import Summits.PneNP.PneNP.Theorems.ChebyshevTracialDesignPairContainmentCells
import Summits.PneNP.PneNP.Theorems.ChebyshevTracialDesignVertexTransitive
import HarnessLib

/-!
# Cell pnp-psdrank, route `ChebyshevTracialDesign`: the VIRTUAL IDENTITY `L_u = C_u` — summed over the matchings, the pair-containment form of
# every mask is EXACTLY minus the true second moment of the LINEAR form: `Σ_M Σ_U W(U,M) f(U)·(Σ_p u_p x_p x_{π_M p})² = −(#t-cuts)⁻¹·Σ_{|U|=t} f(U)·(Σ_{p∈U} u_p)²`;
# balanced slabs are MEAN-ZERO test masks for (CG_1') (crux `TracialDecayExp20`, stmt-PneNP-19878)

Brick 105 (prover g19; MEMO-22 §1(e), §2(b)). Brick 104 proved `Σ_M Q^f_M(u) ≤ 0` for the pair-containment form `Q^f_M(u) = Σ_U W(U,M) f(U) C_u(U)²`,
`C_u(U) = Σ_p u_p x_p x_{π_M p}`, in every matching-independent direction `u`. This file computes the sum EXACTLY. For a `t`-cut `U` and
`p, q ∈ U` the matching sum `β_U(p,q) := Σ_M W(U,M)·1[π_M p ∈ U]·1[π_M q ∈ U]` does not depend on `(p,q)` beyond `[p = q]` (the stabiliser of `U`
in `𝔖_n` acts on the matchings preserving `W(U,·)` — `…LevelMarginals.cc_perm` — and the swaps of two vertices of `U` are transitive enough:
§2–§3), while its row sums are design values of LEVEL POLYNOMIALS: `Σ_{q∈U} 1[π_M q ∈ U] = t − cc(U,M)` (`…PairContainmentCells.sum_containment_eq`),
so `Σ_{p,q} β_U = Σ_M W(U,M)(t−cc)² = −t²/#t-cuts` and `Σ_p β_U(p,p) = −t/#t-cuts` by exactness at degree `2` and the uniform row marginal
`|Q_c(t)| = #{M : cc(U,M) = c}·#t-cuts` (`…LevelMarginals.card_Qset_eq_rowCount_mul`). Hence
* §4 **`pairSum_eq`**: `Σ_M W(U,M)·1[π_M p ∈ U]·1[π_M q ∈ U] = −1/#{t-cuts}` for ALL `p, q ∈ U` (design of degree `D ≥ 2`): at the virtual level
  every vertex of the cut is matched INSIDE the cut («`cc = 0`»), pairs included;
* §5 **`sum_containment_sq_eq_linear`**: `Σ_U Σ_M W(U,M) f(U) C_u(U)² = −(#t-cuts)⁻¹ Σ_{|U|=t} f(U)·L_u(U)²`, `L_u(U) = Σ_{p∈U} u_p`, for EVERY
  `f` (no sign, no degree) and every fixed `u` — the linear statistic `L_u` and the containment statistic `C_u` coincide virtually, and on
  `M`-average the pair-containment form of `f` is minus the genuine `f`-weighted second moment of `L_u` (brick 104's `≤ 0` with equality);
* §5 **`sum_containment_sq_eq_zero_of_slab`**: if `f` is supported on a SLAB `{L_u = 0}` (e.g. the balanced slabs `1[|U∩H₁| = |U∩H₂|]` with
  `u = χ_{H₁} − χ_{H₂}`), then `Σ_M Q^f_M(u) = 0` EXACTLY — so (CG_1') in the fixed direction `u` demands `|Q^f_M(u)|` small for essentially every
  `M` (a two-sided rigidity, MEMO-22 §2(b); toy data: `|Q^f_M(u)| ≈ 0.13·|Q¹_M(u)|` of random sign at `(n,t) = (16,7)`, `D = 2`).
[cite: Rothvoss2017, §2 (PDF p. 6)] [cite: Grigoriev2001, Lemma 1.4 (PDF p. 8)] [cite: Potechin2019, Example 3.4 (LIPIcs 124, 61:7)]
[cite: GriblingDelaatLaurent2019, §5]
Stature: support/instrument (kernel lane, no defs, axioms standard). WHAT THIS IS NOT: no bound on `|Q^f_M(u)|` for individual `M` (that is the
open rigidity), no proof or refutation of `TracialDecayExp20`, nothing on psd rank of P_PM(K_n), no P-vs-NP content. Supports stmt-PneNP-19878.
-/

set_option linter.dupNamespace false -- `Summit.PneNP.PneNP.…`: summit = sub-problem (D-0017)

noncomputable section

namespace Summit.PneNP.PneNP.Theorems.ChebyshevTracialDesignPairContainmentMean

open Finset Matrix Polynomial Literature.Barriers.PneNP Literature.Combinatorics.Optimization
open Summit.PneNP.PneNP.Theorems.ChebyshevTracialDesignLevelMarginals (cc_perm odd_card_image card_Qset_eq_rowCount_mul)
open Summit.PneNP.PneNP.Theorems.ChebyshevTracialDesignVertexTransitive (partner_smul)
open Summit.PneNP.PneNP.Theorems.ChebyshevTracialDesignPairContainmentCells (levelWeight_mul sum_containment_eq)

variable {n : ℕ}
################
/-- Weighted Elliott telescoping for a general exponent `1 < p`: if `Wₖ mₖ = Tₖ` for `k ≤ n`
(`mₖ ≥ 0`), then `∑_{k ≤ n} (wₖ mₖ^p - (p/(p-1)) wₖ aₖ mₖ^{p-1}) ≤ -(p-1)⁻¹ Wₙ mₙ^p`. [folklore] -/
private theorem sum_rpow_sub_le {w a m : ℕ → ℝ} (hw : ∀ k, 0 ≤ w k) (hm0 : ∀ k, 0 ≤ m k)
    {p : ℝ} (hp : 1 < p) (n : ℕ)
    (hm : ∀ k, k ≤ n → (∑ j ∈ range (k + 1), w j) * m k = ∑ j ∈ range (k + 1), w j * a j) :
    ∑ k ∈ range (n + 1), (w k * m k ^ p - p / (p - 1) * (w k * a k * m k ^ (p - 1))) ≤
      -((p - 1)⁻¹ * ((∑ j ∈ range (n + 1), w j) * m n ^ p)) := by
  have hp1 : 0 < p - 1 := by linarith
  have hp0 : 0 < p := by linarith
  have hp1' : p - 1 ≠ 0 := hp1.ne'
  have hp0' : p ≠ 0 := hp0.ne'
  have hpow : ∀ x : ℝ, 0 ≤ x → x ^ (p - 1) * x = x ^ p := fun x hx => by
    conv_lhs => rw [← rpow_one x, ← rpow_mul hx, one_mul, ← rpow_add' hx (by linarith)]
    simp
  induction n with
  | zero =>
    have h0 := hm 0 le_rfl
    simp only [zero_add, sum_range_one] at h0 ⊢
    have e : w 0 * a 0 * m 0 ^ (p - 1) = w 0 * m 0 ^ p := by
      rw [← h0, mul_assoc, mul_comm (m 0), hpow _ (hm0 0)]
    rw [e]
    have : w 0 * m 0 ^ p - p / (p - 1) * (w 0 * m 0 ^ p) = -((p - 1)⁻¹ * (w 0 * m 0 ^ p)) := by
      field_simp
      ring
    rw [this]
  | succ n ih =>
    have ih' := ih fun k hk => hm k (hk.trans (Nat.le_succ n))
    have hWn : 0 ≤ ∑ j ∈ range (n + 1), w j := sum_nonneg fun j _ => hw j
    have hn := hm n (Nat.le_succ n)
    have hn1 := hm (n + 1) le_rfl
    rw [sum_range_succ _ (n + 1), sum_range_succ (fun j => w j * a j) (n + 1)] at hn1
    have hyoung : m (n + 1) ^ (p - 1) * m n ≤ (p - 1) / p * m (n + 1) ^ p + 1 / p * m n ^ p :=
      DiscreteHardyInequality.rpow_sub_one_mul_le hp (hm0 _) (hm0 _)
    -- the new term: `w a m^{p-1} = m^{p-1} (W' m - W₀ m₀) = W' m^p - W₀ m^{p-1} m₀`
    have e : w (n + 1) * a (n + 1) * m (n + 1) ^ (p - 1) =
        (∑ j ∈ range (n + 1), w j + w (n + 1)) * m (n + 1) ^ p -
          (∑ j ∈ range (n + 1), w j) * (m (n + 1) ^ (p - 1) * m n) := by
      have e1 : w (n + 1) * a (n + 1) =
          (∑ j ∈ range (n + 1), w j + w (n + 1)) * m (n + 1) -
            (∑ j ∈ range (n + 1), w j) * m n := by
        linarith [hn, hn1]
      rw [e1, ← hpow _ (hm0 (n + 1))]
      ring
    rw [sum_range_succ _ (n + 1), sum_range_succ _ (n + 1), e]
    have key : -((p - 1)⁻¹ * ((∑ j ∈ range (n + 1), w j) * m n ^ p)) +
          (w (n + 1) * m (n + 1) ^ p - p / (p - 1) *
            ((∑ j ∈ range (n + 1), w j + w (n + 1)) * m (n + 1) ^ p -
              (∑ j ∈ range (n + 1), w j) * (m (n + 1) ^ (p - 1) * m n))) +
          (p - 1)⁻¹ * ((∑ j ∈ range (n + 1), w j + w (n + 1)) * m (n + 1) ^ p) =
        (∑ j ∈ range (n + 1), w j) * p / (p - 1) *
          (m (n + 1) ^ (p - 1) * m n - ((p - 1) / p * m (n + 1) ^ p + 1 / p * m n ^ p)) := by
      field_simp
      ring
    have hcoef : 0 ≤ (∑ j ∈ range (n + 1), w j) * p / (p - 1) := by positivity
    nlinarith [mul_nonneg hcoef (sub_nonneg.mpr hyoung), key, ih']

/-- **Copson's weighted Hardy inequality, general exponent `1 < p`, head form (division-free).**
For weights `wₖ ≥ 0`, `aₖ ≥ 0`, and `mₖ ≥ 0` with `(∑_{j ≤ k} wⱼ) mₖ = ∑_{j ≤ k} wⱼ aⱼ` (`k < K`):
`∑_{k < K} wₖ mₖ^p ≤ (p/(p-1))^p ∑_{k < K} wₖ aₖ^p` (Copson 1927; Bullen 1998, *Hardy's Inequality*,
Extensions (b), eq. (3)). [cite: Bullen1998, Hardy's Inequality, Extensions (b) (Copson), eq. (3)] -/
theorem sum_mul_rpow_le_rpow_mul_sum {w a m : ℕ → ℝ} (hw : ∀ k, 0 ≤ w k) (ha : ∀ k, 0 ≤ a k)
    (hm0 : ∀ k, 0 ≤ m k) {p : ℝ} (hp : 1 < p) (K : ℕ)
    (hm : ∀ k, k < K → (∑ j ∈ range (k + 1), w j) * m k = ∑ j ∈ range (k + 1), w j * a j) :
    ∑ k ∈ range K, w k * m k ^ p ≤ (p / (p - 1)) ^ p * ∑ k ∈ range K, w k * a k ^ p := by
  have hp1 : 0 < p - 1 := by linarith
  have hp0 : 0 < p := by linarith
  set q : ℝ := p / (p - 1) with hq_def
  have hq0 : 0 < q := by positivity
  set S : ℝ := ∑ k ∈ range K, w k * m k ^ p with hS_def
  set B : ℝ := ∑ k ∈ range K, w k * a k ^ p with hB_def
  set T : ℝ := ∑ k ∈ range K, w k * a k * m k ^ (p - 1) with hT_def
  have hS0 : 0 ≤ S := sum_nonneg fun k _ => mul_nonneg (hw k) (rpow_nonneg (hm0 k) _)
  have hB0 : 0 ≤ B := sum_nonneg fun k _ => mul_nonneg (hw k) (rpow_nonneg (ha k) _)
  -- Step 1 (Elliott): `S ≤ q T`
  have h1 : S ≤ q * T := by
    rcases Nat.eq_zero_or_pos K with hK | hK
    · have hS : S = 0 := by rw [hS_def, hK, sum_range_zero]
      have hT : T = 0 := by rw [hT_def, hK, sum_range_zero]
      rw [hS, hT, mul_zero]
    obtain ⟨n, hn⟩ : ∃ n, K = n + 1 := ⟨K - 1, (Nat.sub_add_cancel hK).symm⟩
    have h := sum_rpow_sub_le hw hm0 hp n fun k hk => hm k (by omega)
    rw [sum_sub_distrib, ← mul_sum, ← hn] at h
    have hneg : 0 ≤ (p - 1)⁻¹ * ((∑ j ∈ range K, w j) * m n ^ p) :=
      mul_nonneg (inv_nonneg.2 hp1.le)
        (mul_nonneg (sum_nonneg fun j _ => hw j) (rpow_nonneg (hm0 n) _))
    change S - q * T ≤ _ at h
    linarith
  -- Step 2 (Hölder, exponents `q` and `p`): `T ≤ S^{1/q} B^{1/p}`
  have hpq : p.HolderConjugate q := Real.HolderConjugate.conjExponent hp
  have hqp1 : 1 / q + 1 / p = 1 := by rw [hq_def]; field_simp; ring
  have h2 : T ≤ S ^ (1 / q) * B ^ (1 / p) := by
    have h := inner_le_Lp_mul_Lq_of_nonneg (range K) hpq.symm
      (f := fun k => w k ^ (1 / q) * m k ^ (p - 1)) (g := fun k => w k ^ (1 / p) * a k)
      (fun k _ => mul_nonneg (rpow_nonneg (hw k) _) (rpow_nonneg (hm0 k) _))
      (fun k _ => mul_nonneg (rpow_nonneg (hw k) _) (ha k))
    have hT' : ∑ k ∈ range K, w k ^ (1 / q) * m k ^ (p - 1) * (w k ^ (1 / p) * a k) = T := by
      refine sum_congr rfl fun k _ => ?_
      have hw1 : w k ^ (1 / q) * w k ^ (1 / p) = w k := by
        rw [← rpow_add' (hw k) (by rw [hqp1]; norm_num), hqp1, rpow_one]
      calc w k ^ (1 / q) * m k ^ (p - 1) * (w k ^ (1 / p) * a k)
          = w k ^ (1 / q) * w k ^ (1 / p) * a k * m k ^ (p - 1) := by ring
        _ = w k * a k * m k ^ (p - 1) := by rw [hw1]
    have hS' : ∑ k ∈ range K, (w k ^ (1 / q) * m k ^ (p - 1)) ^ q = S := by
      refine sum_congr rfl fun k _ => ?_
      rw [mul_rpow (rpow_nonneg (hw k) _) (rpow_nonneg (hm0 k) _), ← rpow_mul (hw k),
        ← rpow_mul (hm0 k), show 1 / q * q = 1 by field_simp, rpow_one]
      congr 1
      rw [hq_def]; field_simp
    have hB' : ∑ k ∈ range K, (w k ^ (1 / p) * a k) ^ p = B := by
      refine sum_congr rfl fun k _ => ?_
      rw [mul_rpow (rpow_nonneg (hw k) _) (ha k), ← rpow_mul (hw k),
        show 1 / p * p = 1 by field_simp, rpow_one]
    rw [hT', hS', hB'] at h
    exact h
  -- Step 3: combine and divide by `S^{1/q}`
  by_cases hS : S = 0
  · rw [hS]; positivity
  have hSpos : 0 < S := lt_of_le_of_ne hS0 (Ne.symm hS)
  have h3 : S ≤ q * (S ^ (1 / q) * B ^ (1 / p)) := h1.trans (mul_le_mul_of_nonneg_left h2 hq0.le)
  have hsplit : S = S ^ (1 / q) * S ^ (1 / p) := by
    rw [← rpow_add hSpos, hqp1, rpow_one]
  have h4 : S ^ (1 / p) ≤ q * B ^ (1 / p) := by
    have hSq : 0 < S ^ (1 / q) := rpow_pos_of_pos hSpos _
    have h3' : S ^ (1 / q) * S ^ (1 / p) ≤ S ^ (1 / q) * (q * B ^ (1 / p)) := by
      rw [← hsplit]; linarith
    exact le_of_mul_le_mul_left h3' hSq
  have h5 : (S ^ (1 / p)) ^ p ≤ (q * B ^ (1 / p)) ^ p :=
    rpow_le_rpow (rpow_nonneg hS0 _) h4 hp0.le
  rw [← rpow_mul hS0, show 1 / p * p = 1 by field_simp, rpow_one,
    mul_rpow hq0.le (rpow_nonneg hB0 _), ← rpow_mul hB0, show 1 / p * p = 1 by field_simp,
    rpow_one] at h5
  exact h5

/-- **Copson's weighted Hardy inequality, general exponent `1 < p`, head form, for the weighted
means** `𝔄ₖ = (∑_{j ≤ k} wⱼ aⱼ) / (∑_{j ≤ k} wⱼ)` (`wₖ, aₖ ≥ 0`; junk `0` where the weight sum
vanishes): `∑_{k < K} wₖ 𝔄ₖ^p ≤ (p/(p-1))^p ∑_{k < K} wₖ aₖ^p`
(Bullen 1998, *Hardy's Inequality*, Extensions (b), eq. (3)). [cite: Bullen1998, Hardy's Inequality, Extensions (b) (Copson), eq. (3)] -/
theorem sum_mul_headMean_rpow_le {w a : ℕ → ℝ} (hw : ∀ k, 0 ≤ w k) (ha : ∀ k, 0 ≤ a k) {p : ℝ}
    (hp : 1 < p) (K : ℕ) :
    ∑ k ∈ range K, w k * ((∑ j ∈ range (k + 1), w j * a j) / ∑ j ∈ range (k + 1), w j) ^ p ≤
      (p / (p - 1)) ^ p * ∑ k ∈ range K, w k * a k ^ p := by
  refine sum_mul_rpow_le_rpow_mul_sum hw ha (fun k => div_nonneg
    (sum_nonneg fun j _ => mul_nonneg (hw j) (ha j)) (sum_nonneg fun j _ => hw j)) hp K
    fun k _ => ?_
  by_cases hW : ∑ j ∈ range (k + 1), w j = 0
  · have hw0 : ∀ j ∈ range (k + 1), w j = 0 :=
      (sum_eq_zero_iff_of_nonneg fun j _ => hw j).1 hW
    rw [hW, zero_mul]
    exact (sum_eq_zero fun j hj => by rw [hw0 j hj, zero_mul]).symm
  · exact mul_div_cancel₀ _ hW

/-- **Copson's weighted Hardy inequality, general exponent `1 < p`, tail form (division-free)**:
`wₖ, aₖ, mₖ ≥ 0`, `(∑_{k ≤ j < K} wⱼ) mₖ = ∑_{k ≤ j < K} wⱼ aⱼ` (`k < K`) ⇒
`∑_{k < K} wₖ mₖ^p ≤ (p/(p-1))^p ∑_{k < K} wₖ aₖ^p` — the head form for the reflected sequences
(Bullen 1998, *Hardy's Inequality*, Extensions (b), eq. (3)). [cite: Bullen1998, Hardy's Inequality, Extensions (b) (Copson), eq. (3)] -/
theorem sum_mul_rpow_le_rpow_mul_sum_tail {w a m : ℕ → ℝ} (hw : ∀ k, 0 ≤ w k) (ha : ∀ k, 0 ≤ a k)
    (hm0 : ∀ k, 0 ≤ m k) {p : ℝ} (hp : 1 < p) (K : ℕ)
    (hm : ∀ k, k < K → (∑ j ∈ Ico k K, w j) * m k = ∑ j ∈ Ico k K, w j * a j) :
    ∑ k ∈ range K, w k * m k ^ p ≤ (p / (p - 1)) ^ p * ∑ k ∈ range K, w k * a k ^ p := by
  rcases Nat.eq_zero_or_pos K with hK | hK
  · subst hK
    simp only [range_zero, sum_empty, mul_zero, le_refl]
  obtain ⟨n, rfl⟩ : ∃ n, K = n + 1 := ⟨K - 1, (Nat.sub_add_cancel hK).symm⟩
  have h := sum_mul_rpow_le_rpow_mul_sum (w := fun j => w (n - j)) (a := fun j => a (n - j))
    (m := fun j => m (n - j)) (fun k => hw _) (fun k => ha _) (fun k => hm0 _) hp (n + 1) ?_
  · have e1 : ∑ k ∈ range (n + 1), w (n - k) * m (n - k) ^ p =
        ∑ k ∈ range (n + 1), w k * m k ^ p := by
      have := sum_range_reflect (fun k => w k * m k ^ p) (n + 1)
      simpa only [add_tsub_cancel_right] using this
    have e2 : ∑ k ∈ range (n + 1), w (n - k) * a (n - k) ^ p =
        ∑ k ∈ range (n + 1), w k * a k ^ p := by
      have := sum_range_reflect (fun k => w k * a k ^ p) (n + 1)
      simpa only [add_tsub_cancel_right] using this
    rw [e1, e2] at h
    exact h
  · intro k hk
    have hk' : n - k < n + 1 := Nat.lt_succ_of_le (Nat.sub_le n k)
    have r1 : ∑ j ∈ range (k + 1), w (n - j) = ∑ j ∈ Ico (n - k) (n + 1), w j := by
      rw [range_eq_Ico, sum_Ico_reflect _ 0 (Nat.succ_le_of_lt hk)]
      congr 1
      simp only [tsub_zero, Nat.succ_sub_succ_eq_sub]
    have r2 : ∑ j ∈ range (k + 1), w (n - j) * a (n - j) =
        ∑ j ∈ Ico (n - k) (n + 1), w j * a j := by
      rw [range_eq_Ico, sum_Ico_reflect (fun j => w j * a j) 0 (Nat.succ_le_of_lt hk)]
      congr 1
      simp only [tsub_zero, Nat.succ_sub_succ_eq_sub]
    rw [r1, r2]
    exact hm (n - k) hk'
################
The problem
Once you have counted the lines of the records holding the string "hSpos", state that number with no other words.

Solution to this exercise
3